Yes, filling in those gaps is challenging, as for step 2, you need data from future events to populate server2 into destination, whereas in step4, you need data from past events. You can use forms of streamstats but the challenge is that you don't have a common correlation id to group the events together, i.e. how do you know that server2, from a row that contains V=0288 and V=0298 is related to V=9288 in the data where it needs to be applied.
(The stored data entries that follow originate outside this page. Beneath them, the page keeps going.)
/-- **Conversely, `Tᵗ` invertible for every presentation `T = endOrder (M_ν) ⊇ S` ⟹ BUCHMANN–LENSTRA (a) for every
over-order `N = NN ≠ 0` on the base carrier** (g29-#3's transport `exists_traceDual_mul_eq_of_isUnit` and
`CMOrderGorenstein`'s (c) ⟹ (a)). [cite: BuchmannLenstra1994, §2 Prop. 2.7 ((c) ⟹ (a)), p. 230]
[cite: Marseglia2024CMType, §4 Prop. 4.6 (ii), p. 10] -/
theorem div_div_eq_of_forall_isUnit_traceDual_one
    (hG : ∀ ν : Basis ι ℚ K, endOrder (Algebra.leftMulMatrix μ) ≤ endOrder (Algebra.leftMulMatrix ν) →
      ∀ T' : FractionalIdeal (endOrder (Algebra.leftMulMatrix ν))⁰ K,
        (T' : Submodule (endOrder (Algebra.leftMulMatrix ν)) K) =
          traceDual ℤ ℚ ((1 : FractionalIdeal (endOrder (Algebra.leftMulMatrix ν))⁰ K) :
            Submodule (endOrder (Algebra.leftMulMatrix ν)) K) → IsUnit T')
    {N : FractionalIdeal (endOrder (Algebra.leftMulMatrix μ))⁰ K} (hN0 : N ≠ 0) (hNN : N * N = N)
    {I : FractionalIdeal (endOrder (Algebra.leftMulMatrix μ))⁰ K} (hI : I ≠ 0) (hNI : N * I = I) :
    N / (N / I) = I := by
  obtain ⟨ν, hν, hST⟩ := exists_basis_mem_endOrder_iff_mem μ hNN hN0
  haveI := isFractionRing_endOrder (Algebra.leftMulMatrix ν)
  obtain ⟨T', -, hT'⟩ := exists_coe_eq_traceDual ν
    (one_ne_zero' (FractionalIdeal (endOrder (Algebra.leftMulMatrix ν))⁰ K))
  obtain ⟨TN, -, hTN⟩ := exists_coe_eq_traceDual μ hN0
  obtain ⟨B, hB⟩ := exists_traceDual_mul_eq_of_isUnit μ hν hST hT' (hG ν hST T' hT') hTN
  exact div_div_eq_of_traceDual_mul_eq μ hNN hN0 hTN hB hI hNI

omit [IsFractionRing (endOrder (Algebra.leftMulMatrix μ)) K] in
/-- **(v) ⟹ (ii), ring-theoretic form: if every nonzero fractional `S`-ideal is generated by two elements then the
trace dual `Tᵗ` of every over-order `T = endOrder (M_ν) ⊇ S` is invertible** (`gens_T ≤ gens_S ≤ 2`, THEOREM 4.7's
`type(T) + 1 ≤ gens(T)` for `T ≠ 𝒪_K`, `type(𝒪_K) = 1`; then PROP. 3.4 (2) ⟹ (3)). [cite: Marseglia2024CMType, §4
Prop. 4.6 ((v) ⟹ (i) ⟹ (ii)) and Thm. 4.7, pp. 10–11] [cite: Greither1982TwoGenerator, §2 Thm. 2.3 ((c) ⟹ (e)), p. 268] -/
theorem isUnit_traceDual_one_of_forall_spanFinrank_coe_le_two
    (h2 : ∀ I : FractionalIdeal (endOrder (Algebra.leftMulMatrix μ))⁰ K, I ≠ 0 →
      (I : Submodule (endOrder (Algebra.leftMulMatrix μ)) K).spanFinrank ≤ 2)
    {ν : Basis ι ℚ K} (hST : endOrder (Algebra.leftMulMatrix μ) ≤ endOrder (Algebra.leftMulMatrix ν))
    [IsFractionRing (endOrder (Algebra.leftMulMatrix ν)) K]
    {T' : FractionalIdeal (endOrder (Algebra.leftMulMatrix ν))⁰ K}
    (hT' : (T' : Submodule (endOrder (Algebra.leftMulMatrix ν)) K) =
      traceDual ℤ ℚ ((1 : FractionalIdeal (endOrder (Algebra.leftMulMatrix ν))⁰ K) :
        Submodule (endOrder (Algebra.leftMulMatrix ν)) K)) :
    IsUnit T' := by
  refine (forall_finrank_traceDual_quotient_eq_one_iff_isUnit ν hT').1
    ((iSup_finrank_traceDual_quotient_eq_one_iff ν hT').1 ?_)
  by_cases hS' : ∃ a : 𝓞 K, (a : K) ∉ endOrder (Algebra.leftMulMatrix ν)
  · have h := iSup_finrank_traceDual_quotient_add_one_le_iSup_spanFinrank ν hT' hS'
    haveI : Nonempty {I' : FractionalIdeal (endOrder (Algebra.leftMulMatrix ν))⁰ K // I' ≠ 0} := ⟨⟨1, one_ne_zero⟩⟩
    have h2' : ⨆ I' : {I' : FractionalIdeal (endOrder (Algebra.leftMulMatrix ν))⁰ K // I' ≠ 0},
        ((I' : FractionalIdeal (endOrder (Algebra.leftMulMatrix ν))⁰ K) :
          Submodule (endOrder (Algebra.leftMulMatrix ν)) K).spanFinrank ≤ 2 :=
      ciSup_le fun I' ↦ by
        obtain ⟨I, hI0, hI⟩ := exists_ne_zero_coe_eq_coe_of_le μ hST I'.2
        exact (spanFinrank_coe_le_spanFinrank_coe_of_le μ hST hI).trans (h2 I hI0)
    have h1 := one_le_iSup_finrank_traceDual_quotient ν hT'
    omega
  · push Not at hS'
    exact iSup_finrank_traceDual_quotient_eq_one_of_forall_mem ν hT' hS'

/-- **MARSEGLIA 2024 PROPOSITION 4.6, (ii) ⟹ «`dim_{S/𝔭} 𝒪_K/𝔭𝒪_K ≤ 2` at every maximal `𝔭`»**: if every over-order
`N = NN ≠ 0` of `S` is Gorenstein (BUCHMANN–LENSTRA (a): `N:(N:I) = I` for every `N`-ideal `I ≠ 0`) then
`dim_{S/𝔭} 𝒪_K/𝔭𝒪_K ≤ 2` — at an invertible `𝔭` the dimension is `1` (LEMMA 2.14 (i)); at a non-invertible `𝔭`
PROPOSITION 4.5 gives `dim = 1 + type(S + 𝔭𝒪_K) = 2`. [cite: Marseglia2024CMType, §4 Prop. 4.5 and Prop. 4.6,
p. 10; §2.5 Lemma 2.14 (i), p. 7] [cite: Greither1982TwoGenerator, §2 Thm. 2.1 («`S` has multiplicity at most two
over `R`»), p. 267] -/
theorem finrank_quotient_smul_top_le_two_of_forall_div_div_eq
    {M : FractionalIdeal (endOrder (Algebra.leftMulMatrix μ))⁰ K}
    (hMO : (M : Set K) = (algebraMap (𝓞 K) K).range)
    (ha : ∀ N : FractionalIdeal (endOrder (Algebra.leftMulMatrix μ))⁰ K, N ≠ 0 → N * N = N →
      ∀ I : FractionalIdeal (endOrder (Algebra.leftMulMatrix μ))⁰ K, I ≠ 0 → N * I = I → N / (N / I) = I)
    (𝔭 : MaximalSpectrum (endOrder (Algebra.leftMulMatrix μ))) :
    Module.finrank (endOrder (Algebra.leftMulMatrix μ) ⧸ 𝔭.asIdeal)
        ((M : Submodule (endOrder (Algebra.leftMulMatrix μ)) K) ⧸
          (𝔭.asIdeal • ⊤ : Submodule (endOrder (Algebra.leftMulMatrix μ))
            (M : Submodule (endOrder (Algebra.leftMulMatrix μ)) K))) ≤ 2 := by
  haveI := 𝔭.isMaximal
  have h0 : 𝔭.asIdeal ≠ ⊥ := Ring.ne_bot_of_isMaximal_of_not_isField 𝔭.isMaximal EndOrder.not_isField
  obtain ⟨hMMle, h1M⟩ := EndOrder.mul_self_le_and_one_mem_of_coe_eq_range hMO
  have hM0 : M ≠ 0 := fun h ↦ by
    rw [h] at h1M
    exact one_ne_zero ((mem_zero_iff _).1 h1M)
  by_cases hu : IsUnit (𝔭.asIdeal : FractionalIdeal (endOrder (Algebra.leftMulMatrix μ))⁰ K)
  · exact (EndOrder.finrank_quotient_eq_one_of_isUnit_coeIdeal h0 hu hM0).le.trans one_le_two
  obtain ⟨ν, hν, -, hdim⟩ := exists_basis_finrank_quotient_smul_top_eq_iSup_add_one μ hMO hu
  haveI := isFractionRing_endOrder (Algebra.leftMulMatrix ν)
  obtain ⟨T', -, hT'⟩ := exists_coe_eq_traceDual ν
    (one_ne_zero' (FractionalIdeal (endOrder (Algebra.leftMulMatrix ν))⁰ K))
  rw [hdim T' hT']
  -- the over-order `N = S + 𝔭𝒪_K = 1 + 𝔭M` on the base carrier
  set N : FractionalIdeal (endOrder (Algebra.leftMulMatrix μ))⁰ K :=
    1 + (𝔭.asIdeal : FractionalIdeal (endOrder (Algebra.leftMulMatrix μ))⁰ K) * M with hN
  have hMM := EndOrder.mul_self_eq_of_one_mem_of_mul_self_le h1M hMMle
  have hNN : N * N = N := EndOrder.one_add_mul_mul_self_eq hMM 𝔭.asIdeal
  have hν' : ∀ x : K, x ∈ endOrder (Algebra.leftMulMatrix ν) ↔ x ∈ N := fun x ↦ by
    rw [hν x, hN, ← mem_coe, coe_add, Submodule.add_eq_sup, Submodule.mem_sup]
    constructor
    · rintro ⟨s, hs, y, hy, rfl⟩
      exact ⟨s, mem_coe.2 ((mem_one_iff _).2 ⟨⟨s, hs⟩, rfl⟩), y, mem_coe.2 hy, rfl⟩
    · rintro ⟨a, ha, y, hy, rfl⟩
      rw [mem_coe, mem_one_iff] at ha
      obtain ⟨s, rfl⟩ := ha
      exact ⟨s, s.2, y, mem_coe.1 hy, rfl⟩
  have hN0 : N ≠ 0 := fun h ↦ by
    have h1 : (1 : K) ∈ N := (hν' 1).1 (Subring.one_mem _)
    rw [h] at h1
    exact one_ne_zero ((mem_zero_iff _).1 h1)
  have hi : (⨆ 𝔔 : MaximalSpectrum (endOrder (Algebra.leftMulMatrix ν)),
      Module.finrank (endOrder (Algebra.leftMulMatrix ν) ⧸ 𝔔.asIdeal)
        ((T' : Submodule (endOrder (Algebra.leftMulMatrix ν)) K) ⧸
          (𝔔.asIdeal • ⊤ : Submodule (endOrder (Algebra.leftMulMatrix ν))
            (T' : Submodule (endOrder (Algebra.leftMulMatrix ν)) K)))) = 1 :=
    (iSup_finrank_traceDual_quotient_eq_one_iff ν hT').2
      ((forall_finrank_traceDual_quotient_eq_one_iff_isUnit ν hT').2
        (isUnit_traceDual_one_of_forall_div_div_eq μ hNN hν' (ha N hN0 hNN) hT'))
  omega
From your explanation earlier, I assume that you may have many events like this running concurrently in the log with different values of V - is that correct?
If you have the possibility to change your logging output, then that would allow you to make the reporting side easier, but at the moment, I can't easily see a way to get to where you want to go without very specific tweaking of the SPL, which may not be useful with your real data.